/-- TTRL-lite variant V2460 of `stub_shorteningStep` (stmt-CriticalPhenomena-4574): Kozma–Nitzan's
shortening step (Conjecture 6 of arXiv:2401.12397, measured against the minimiser `a₀` of the
uncontracted graph) on `Fin 5` with `A.card ≤ 3`.  Proof: transport the three glued probabilities
to the uncontracted measure along `ω ↦ insert s(v,x) ω`, Harris, and Kozma–Nitzan Lemma 3 for the
mixed-monotone set-observer events `{V ↔ aᵢ} ∩ {V ↮ a₀}` (`V = {v, x}`, `i = 1, 2`,
`knLemma3Mixed_setObserver_star`); on five vertices a pigeonhole coincidence among
`v, x, a₀, a₁, a₂, b` always lets ONE of the two Lemma-3 bounds absorb the other. -/
theorem stub_shorteningStep_var2460 : ∀ (w : Sym2 (Fin 5) → unitInterval) (A : Finset (Fin 5)) (b v x a₀ : Fin 5), A.card ≤ 3 → v ∉ A → v ≠ x → w s(v, x) = 0 → a₀ ∈ A → (∀ a ∈ A, (prodBernoulli w).real (openConn a₀ b) ≤ (prodBernoulli w).real (openConn a b)) → (∀ w' : Sym2 (Fin 5) → unitInterval, (∀ e, w e = 0 → w' e = 0) → ∀ (A' : Finset (Fin 5)) (o' b' : Fin 5) (t : ℝ), (∀ a ∈ A', t ≤ (prodBernoulli w').real (openConn a b')) → (prodBernoulli w').real (⋃ a ∈ A', openConn o' a) * t ≤ (prodBernoulli w').real (openConn o' b')) → (prodBernoulli (Function.update w s(v, x) 1)).real (⋃ a ∈ A, openConn v a) * (prodBernoulli (Function.update w s(v, x) 1)).real (openConn a₀ b) ≤ (prodBernoulli (Function.update w s(v, x) 1)).real (openConn v b) := by
  intro w A b v x a₀ hcard hvA hvx _hw0 ha₀ hmin _hIH
  -- two further relays `a₁ a₂ ∈ A` with `A ⊆ {a₀, a₁, a₂}` (repetitions allowed)
  obtain ⟨a₁, ha₁, a₂, ha₂, hA⟩ :
      ∃ a₁ ∈ A, ∃ a₂ ∈ A, ∀ a ∈ A, a = a₀ ∨ a = a₁ ∨ a = a₂ := by
    by_cases h1 : ∃ a ∈ A, a ≠ a₀
    · obtain ⟨a₁, ha₁, h10⟩ := h1
      by_cases h2 : ∃ a ∈ A, a ≠ a₀ ∧ a ≠ a₁
      · obtain ⟨a₂, ha₂, h20, h21⟩ := h2
        refine ⟨a₁, ha₁, a₂, ha₂, fun a ha => ?_⟩
        by_contra hcon
        push Not at hcon
        obtain ⟨hc0, hc1, hc2⟩ := hcon
        have h3 : 2 < (A.erase a₀).card :=
          Finset.two_lt_card.2 ⟨a₁, Finset.mem_erase.2 ⟨h10, ha₁⟩, a₂,
            Finset.mem_erase.2 ⟨h20, ha₂⟩, a, Finset.mem_erase.2 ⟨hc0, ha⟩,
            fun h => h21 h.symm, fun h => hc1 h.symm, fun h => hc2 h.symm⟩
        have h4 := Finset.card_erase_of_mem ha₀
        omega
      · push Not at h2
        refine ⟨a₁, ha₁, a₁, ha₁, fun a ha => ?_⟩
        by_cases h : a = a₀
        · exact Or.inl h
        · exact Or.inr (Or.inl (h2 a ha h))
    · push Not at h1
      exact ⟨a₀, ha₀, a₀, ha₀, fun a ha => Or.inl (h1 a ha)⟩
  -- every event is measurable on the finite configuration space
  have hmeas : ∀ S : Set (BondConfig (Fin 5)), MeasurableSet S := fun S =>
    MeasurableSet.of_discrete
  -- transport along `ω ↦ insert s(v,x) ω`, whose image measure is the glued measure
  have hmi : Measurable fun ω : BondConfig (Fin 5) => insert s(v, x) ω := by
    refine measurable_set_iff.2 fun i => ?_
    simp only [Set.mem_insert_iff]
    exact measurable_const.or (measurable_set_mem i)
  have htrans : ∀ F : Set (BondConfig (Fin 5)),
      (prodBernoulli (Function.update w s(v, x) 1)).real F =
        (prodBernoulli w).real ((fun ω : BondConfig (Fin 5) => insert s(v, x) ω) ⁻¹' F) := by
    intro F
    rw [← goodStepEI_prodBernoulli_map_insert w s(v, x), map_measureReal_apply hmi (hmeas F)]
  -- the events of the uncontracted graph (`V = {v, x}`)
  set Fb : Set (BondConfig (Fin 5)) := openConn v b ∪ openConn x b with hFb
  set E : Set (BondConfig (Fin 5)) :=
    (openConn v a₀ ∪ openConn x a₀) ∪
      ((openConn v a₁ ∪ openConn x a₁) ∪ (openConn v a₂ ∪ openConn x a₂)) with hE
  set K : Set (BondConfig (Fin 5)) :=
    openConn a₀ b ∪ ((openConn a₀ v ∩ openConn x b) ∪ (openConn a₀ x ∩ openConn v b)) with hK
  set T : Set (BondConfig (Fin 5)) := openConn a₀ v ∪ openConn a₀ x with hT
  set Q₁ : Set (BondConfig (Fin 5)) :=
    {ω | (∃ y ∈ ({v, x} : Finset (Fin 5)), (openGraph ω).Reachable a₁ y) ∧
      ∀ y ∈ ({v, x} : Finset (Fin 5)), ¬ (openGraph ω).Reachable a₀ y} with hQ₁
  set Q₂ : Set (BondConfig (Fin 5)) :=
    {ω | (∃ y ∈ ({v, x} : Finset (Fin 5)), (openGraph ω).Reachable a₂ y) ∧
      ∀ y ∈ ({v, x} : Finset (Fin 5)), ¬ (openGraph ω).Reachable a₀ y} with hQ₂
  set U : Set (BondConfig (Fin 5)) := (openConn a₀ b ∩ Q₁) ∪ (openConn a₀ b ∩ Q₂) with hU
  -- (1) the three transports
  have hX : (prodBernoulli w).real Fb ≤
      (prodBernoulli (Function.update w s(v, x) 1)).real (openConn v b) := by
    rw [htrans]
    refine measureReal_mono (fun ω hω => ?_)
    rcases hω with h | h
    · exact (h : (openGraph ω).Reachable v b).mono (openGraph_mono (Set.subset_insert _ _))
    · exact pivDom_reachable_insert_of ω hvx h
  have hY : (prodBernoulli (Function.update w s(v, x) 1)).real (⋃ a ∈ A, openConn v a) ≤
      (prodBernoulli w).real E := by
    rw [htrans]
    refine measureReal_mono (fun ω hω => ?_)
    simp only [Set.mem_preimage, Set.mem_iUnion, exists_prop] at hω
    obtain ⟨a, ha, h⟩ := hω
    have h' : (openGraph ω).Reachable v a ∨ (openGraph ω).Reachable x a := by
      rcases pivDom_reachable_insert ω v x v a h with h1 | ⟨-, h1⟩ | ⟨-, h1⟩
      exacts [Or.inl h1, Or.inr h1, Or.inl h1]
    rcases hA a ha with h0 | h0 | h0
    · rw [h0] at h'
      exact Or.inl h'
    · rw [h0] at h'
      exact Or.inr (Or.inl h')
    · rw [h0] at h'
      exact Or.inr (Or.inr h')
  have hZ : (prodBernoulli (Function.update w s(v, x) 1)).real (openConn a₀ b) ≤
      (prodBernoulli w).real K := by
    rw [htrans]
    refine measureReal_mono (fun ω hω => ?_)
    rcases pivDom_reachable_insert ω v x a₀ b hω with h1 | ⟨h1, h2⟩ | ⟨h1, h2⟩
    exacts [Or.inl h1, Or.inr (Or.inl ⟨h1, h2⟩), Or.inr (Or.inr ⟨h1, h2⟩)]
  -- (2) Harris for the increasing events `E`, `K`
  have hEup : IsUpperSet E :=
    ((isUpperSet_openConn v a₀).union (isUpperSet_openConn x a₀)).union
      (((isUpperSet_openConn v a₁).union (isUpperSet_openConn x a₁)).union
        ((isUpperSet_openConn v a₂).union (isUpperSet_openConn x a₂)))
  have hKup : IsUpperSet K :=
    (isUpperSet_openConn a₀ b).union
      (((isUpperSet_openConn a₀ v).inter (isUpperSet_openConn x b)).union
        ((isUpperSet_openConn a₀ x).inter (isUpperSet_openConn v b)))
  have hHarris : (prodBernoulli w).real E * (prodBernoulli w).real K ≤
      (prodBernoulli w).real (E ∩ K) :=
    prodBernoulli_harris w hEup hKup (hmeas _) (hmeas _)
  -- (3) event algebra
  have hsplit : E ∩ K ⊆ (Fb ∩ T) ∪ U := by
    rintro ω ⟨hωE, hωK⟩
    by_cases hT' : ω ∈ T
    · left
      refine ⟨?_, hT'⟩
      rcases hωK with hab | ⟨_, hxb⟩ | ⟨_, hvb⟩
      · rcases hT' with hav | hax
        · exact Or.inl ((SimpleGraph.Reachable.symm hav).trans hab)
        · exact Or.inr ((SimpleGraph.Reachable.symm hax).trans hab)
      · exact Or.inr hxb
      · exact Or.inl hvb
    · right
      have hav : ¬ (openGraph ω).Reachable a₀ v := fun h => hT' (Or.inl h)
      have hax : ¬ (openGraph ω).Reachable a₀ x := fun h => hT' (Or.inr h)
      have hab : ω ∈ (openConn a₀ b : Set (BondConfig (Fin 5))) := by
        rcases hωK with hab | ⟨h, _⟩ | ⟨h, _⟩
        exacts [hab, absurd h hav, absurd h hax]
      have hno : ∀ y ∈ ({v, x} : Finset (Fin 5)), ¬ (openGraph ω).Reachable a₀ y := by
        intro y hy
        simp only [Finset.mem_insert, Finset.mem_singleton] at hy
        rcases hy with hy | hy
        · rw [hy]; exact hav
        · rw [hy]; exact hax
      rcases hωE with (h | h) | ((h | h) | (h | h))
      · exact absurd (SimpleGraph.Reachable.symm h) hav
      · exact absurd (SimpleGraph.Reachable.symm h) hax
      · exact Or.inl ⟨hab, ⟨v, by simp, SimpleGraph.Reachable.symm h⟩, hno⟩
      · exact Or.inl ⟨hab, ⟨x, by simp, SimpleGraph.Reachable.symm h⟩, hno⟩
      · exact Or.inr ⟨hab, ⟨v, by simp, SimpleGraph.Reachable.symm h⟩, hno⟩
      · exact Or.inr ⟨hab, ⟨x, by simp, SimpleGraph.Reachable.symm h⟩, hno⟩
  -- (4) Kozma–Nitzan Lemma 3 (mixed, set observer `{v, x}`) for each relay, fed by the minimiser
  -- hypothesis, followed by `{V ↔ b} ∩ Qᵢ ⊆ {V ↔ b} ∖ {a₀ ↔ V}`
  have hpkg : ∀ a' ∈ A,
      (prodBernoulli w).real (openConn a₀ b ∩
        {ω | (∃ y ∈ ({v, x} : Finset (Fin 5)), (openGraph ω).Reachable a' y) ∧
          ∀ y ∈ ({v, x} : Finset (Fin 5)), ¬ (openGraph ω).Reachable a₀ y}) ≤
      (prodBernoulli w).real (Fb \ T) := by
    intro a' ha'
    have hL3 := knLemma3Mixed_setObserver_star 5 w a₀ a' b ({v, x} : Finset (Fin 5)) 0 le_rfl
      (by rw [add_zero]; exact hmin a' ha')
    rw [add_zero] at hL3
    refine hL3.trans (measureReal_mono ?_)
    rintro ω ⟨⟨y, hy, hyb⟩, -, hno⟩
    refine ⟨?_, ?_⟩
    · simp only [Finset.mem_insert, Finset.mem_singleton] at hy
      rcases hy with hy | hy
      · rw [hy] at hyb; exact Or.inl hyb
      · rw [hy] at hyb; exact Or.inr hyb
    · rintro (h | h)
      · exact hno v (by simp) h
      · exact hno x (by simp) h
  have hP₁ : (prodBernoulli w).real (openConn a₀ b ∩ Q₁) ≤ (prodBernoulli w).real (Fb \ T) :=
    hpkg a₁ ha₁
  have hP₂ : (prodBernoulli w).real (openConn a₀ b ∩ Q₂) ≤ (prodBernoulli w).real (Fb \ T) :=
    hpkg a₂ ha₂
  -- (5) KEY: on five vertices one of the two bounds absorbs the other (pigeonhole)
  have hKC : (prodBernoulli w).real U ≤ (prodBernoulli w).real (Fb \ T) := by
    have hv0 : v ≠ a₀ := fun h => hvA (h ▸ ha₀)
    have hv1 : v ≠ a₁ := fun h => hvA (h ▸ ha₁)
    have hv2 : v ≠ a₂ := fun h => hvA (h ▸ ha₂)
    have hcases : (b = v ∨ b = x ∨ x = a₀ ∨ x = a₁ ∨ a₀ = a₂ ∨ a₁ = a₂ ∨ a₂ = b) ∨
        (x = a₂ ∨ a₀ = a₁ ∨ a₁ = b) ∨ a₀ = b := by
      have h1 := v.isLt
      have h2 := x.isLt
      have h3 := a₀.isLt
      have h4 := a₁.isLt
      have h5 := a₂.isLt
      have h6 := b.isLt
      simp only [ne_eq, Fin.ext_iff] at hvx hv0 hv1 hv2 ⊢
      omega
    rcases hcases with hc | hc | hc
    · -- `{a₀ ↔ b} ∩ Q₂ ⊆ {a₀ ↔ b} ∩ Q₁`
      have hsub : openConn a₀ b ∩ Q₂ ⊆ openConn a₀ b ∩ Q₁ := by
        rintro ω ⟨hab, hy, hno⟩
        exact ⟨hab, stub_shorteningStep_var2460_absorb ω hc hab hy hno, hno⟩
      calc (prodBernoulli w).real U = (prodBernoulli w).real (openConn a₀ b ∩ Q₁) := by
            rw [hU, Set.union_eq_left.2 hsub]
        _ ≤ (prodBernoulli w).real (Fb \ T) := hP₁
    · -- `{a₀ ↔ b} ∩ Q₁ ⊆ {a₀ ↔ b} ∩ Q₂`
      have hc' : b = v ∨ b = x ∨ x = a₀ ∨ x = a₂ ∨ a₀ = a₁ ∨ a₂ = a₁ ∨ a₁ = b := by
        rcases hc with h | h | h
        · exact Or.inr (Or.inr (Or.inr (Or.inl h)))
        · exact Or.inr (Or.inr (Or.inr (Or.inr (Or.inl h))))
        · exact Or.inr (Or.inr (Or.inr (Or.inr (Or.inr (Or.inr h)))))
      have hsub : openConn a₀ b ∩ Q₁ ⊆ openConn a₀ b ∩ Q₂ := by
        rintro ω ⟨hab, hy, hno⟩
        exact ⟨hab, stub_shorteningStep_var2460_absorb ω hc' hab hy hno, hno⟩
      calc (prodBernoulli w).real U = (prodBernoulli w).real (openConn a₀ b ∩ Q₂) := by
            rw [hU, Set.union_eq_right.2 hsub]
        _ ≤ (prodBernoulli w).real (Fb \ T) := hP₂
    · -- `a₀ = b`: `{V ↔ b} ∖ {a₀ ↔ V} = ∅`, so both Lemma-3 bounds vanish
      have hFT : (prodBernoulli w).real (Fb \ T) = 0 := by
        rw [hFb, hT, ← hc, stub_shorteningStep_var2460_diff_empty, measureReal_empty]
      have hUle : (prodBernoulli w).real U ≤
          (prodBernoulli w).real (openConn a₀ b ∩ Q₁) +
            (prodBernoulli w).real (openConn a₀ b ∩ Q₂) := by
        rw [hU]
        exact measureReal_union_le _ _
      linarith
  -- (6) assemble
  have hFsum : (prodBernoulli w).real (Fb ∩ T) + (prodBernoulli w).real (Fb \ T) =
      (prodBernoulli w).real Fb :=
    measureReal_inter_add_sdiff (hmeas T)
  have h1 : (prodBernoulli w).real (E ∩ K) ≤
      (prodBernoulli w).real (Fb ∩ T) + (prodBernoulli w).real U :=
    (measureReal_mono hsplit).trans (measureReal_union_le _ _)
  calc (prodBernoulli (Function.update w s(v, x) 1)).real (⋃ a ∈ A, openConn v a) *
        (prodBernoulli (Function.update w s(v, x) 1)).real (openConn a₀ b)
      ≤ (prodBernoulli w).real E * (prodBernoulli w).real K :=
        mul_le_mul hY hZ measureReal_nonneg measureReal_nonneg
    _ ≤ (prodBernoulli w).real (E ∩ K) := hHarris
    _ ≤ (prodBernoulli w).real Fb := by linarith
    _ ≤ (prodBernoulli (Function.update w s(v, x) 1)).real (openConn v b) := hX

^^^^^^^^^^^^^^^^

Task to carry out -> Repeat the entries verbatim through the line with "the other. -/".

Problem solution ->
/-- TTRL-lite variant V2460 of `stub_shorteningStep` (stmt-CriticalPhenomena-4574): Kozma–Nitzan's
shortening step (Conjecture 6 of arXiv:2401.12397, measured against the minimiser `a₀` of the
uncontracted graph) on `Fin 5` with `A.card ≤ 3`.  Proof: transport the three glued probabilities
to the uncontracted measure along `ω ↦ insert s(v,x) ω`, Harris, and Kozma–Nitzan Lemma 3 for the
mixed-monotone set-observer events `{V ↔ aᵢ} ∩ {V ↮ a₀}` (`V = {v, x}`, `i = 1, 2`,
`knLemma3Mixed_setObserver_star`); on five vertices a pigeonhole coincidence among
`v, x, a₀, a₁, a₂, b` always lets ONE of the two Lemma-3 bounds absorb the other. -/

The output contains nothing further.